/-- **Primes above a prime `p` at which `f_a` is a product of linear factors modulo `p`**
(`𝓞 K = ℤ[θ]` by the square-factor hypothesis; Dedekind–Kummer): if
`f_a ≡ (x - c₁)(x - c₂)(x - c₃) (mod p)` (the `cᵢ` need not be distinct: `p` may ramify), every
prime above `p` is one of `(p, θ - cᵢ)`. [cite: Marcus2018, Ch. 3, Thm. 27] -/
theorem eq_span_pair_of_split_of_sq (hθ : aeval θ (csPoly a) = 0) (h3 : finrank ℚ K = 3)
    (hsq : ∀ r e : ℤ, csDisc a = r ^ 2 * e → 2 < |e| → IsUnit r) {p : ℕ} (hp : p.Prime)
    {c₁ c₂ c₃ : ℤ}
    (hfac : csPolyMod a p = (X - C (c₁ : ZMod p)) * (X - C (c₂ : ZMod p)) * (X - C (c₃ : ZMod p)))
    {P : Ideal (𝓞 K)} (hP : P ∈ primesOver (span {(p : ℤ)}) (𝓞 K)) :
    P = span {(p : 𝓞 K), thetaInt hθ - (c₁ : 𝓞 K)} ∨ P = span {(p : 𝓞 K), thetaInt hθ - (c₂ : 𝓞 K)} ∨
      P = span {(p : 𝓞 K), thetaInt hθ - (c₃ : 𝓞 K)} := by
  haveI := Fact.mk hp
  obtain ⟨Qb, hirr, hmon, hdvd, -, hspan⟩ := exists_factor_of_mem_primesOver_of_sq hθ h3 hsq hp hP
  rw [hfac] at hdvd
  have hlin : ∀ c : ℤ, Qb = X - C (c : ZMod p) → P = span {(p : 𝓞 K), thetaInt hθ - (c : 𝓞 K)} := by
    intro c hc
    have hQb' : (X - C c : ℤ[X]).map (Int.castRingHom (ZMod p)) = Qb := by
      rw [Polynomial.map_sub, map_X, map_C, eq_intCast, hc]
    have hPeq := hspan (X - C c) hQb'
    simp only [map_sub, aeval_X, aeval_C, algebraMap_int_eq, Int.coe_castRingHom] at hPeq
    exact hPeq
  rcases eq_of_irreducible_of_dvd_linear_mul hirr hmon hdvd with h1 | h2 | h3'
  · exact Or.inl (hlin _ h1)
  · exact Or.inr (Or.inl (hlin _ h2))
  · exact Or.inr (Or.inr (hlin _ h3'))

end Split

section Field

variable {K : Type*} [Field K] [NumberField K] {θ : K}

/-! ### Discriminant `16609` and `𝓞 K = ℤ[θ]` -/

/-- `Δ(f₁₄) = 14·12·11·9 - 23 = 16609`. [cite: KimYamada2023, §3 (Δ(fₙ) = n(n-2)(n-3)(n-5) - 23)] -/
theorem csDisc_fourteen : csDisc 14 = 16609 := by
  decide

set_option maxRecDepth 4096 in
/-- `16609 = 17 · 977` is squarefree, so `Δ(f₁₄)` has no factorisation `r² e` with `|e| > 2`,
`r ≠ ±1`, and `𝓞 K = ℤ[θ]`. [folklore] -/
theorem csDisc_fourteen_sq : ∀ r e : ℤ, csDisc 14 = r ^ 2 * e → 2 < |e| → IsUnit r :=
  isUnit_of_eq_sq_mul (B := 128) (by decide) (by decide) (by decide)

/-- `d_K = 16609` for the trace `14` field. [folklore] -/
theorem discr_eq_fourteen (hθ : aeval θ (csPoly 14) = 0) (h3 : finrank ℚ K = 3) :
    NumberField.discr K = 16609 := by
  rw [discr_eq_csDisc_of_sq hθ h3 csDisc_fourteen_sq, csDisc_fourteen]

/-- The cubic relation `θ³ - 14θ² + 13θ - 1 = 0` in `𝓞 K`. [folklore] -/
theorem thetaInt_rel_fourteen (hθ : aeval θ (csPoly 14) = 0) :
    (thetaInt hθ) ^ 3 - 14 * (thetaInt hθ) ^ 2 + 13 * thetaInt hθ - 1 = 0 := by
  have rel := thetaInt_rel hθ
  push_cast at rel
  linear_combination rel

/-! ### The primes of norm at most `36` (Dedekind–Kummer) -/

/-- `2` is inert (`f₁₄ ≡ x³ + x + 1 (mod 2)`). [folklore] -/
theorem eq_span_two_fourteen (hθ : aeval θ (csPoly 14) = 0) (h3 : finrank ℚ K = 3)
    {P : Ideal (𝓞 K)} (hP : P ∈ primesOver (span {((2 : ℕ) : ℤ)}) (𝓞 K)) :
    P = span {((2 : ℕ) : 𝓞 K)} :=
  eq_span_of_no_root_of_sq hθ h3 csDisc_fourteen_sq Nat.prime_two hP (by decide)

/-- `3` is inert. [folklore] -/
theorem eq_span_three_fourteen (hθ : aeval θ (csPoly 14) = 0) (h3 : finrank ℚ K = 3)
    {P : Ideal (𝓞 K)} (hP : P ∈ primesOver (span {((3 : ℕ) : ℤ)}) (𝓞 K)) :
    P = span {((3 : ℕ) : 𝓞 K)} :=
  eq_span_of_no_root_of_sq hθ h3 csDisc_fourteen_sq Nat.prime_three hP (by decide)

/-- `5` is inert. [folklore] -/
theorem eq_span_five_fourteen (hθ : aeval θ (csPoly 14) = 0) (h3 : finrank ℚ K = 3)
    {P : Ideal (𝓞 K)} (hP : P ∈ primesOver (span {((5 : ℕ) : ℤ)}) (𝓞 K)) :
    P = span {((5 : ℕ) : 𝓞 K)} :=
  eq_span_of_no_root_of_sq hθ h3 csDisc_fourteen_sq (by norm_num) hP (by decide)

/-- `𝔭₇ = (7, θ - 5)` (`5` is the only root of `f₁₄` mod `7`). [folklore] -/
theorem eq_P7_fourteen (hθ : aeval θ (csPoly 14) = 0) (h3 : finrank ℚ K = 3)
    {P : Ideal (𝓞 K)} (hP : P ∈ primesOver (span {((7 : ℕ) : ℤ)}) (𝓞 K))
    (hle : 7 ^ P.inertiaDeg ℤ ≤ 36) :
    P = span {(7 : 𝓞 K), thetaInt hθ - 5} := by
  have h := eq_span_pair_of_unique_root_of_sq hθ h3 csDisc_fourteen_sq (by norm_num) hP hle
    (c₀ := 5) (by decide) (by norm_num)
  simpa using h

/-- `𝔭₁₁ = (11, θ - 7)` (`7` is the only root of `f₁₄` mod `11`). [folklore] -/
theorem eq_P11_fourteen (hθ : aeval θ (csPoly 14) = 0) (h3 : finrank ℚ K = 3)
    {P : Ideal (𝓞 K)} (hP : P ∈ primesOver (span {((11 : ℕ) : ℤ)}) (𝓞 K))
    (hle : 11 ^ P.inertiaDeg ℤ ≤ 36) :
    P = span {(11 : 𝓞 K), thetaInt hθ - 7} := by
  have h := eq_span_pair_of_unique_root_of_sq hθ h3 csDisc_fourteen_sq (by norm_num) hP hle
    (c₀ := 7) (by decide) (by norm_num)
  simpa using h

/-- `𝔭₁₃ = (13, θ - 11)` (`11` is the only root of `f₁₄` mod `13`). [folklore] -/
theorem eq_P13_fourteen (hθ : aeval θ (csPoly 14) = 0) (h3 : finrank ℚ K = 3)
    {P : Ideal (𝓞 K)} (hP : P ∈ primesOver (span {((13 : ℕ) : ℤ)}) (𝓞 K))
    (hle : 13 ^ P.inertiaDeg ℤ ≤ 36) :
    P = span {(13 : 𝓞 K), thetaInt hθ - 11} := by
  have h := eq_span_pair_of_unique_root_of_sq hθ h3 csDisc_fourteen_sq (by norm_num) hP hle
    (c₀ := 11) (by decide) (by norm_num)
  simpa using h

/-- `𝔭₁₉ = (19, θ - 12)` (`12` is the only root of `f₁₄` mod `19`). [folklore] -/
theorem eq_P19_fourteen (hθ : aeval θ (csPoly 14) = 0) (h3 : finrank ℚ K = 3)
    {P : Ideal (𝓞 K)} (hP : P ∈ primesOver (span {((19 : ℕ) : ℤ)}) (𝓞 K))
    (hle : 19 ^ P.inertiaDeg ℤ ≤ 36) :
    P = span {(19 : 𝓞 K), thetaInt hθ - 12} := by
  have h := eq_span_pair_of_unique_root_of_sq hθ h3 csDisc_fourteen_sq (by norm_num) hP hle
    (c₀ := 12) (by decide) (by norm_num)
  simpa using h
----
• **YOUR GOAL**
Reply with one number only, the count of lines above that hold the string "Dedekind".

• **ANSWER SPACE**
2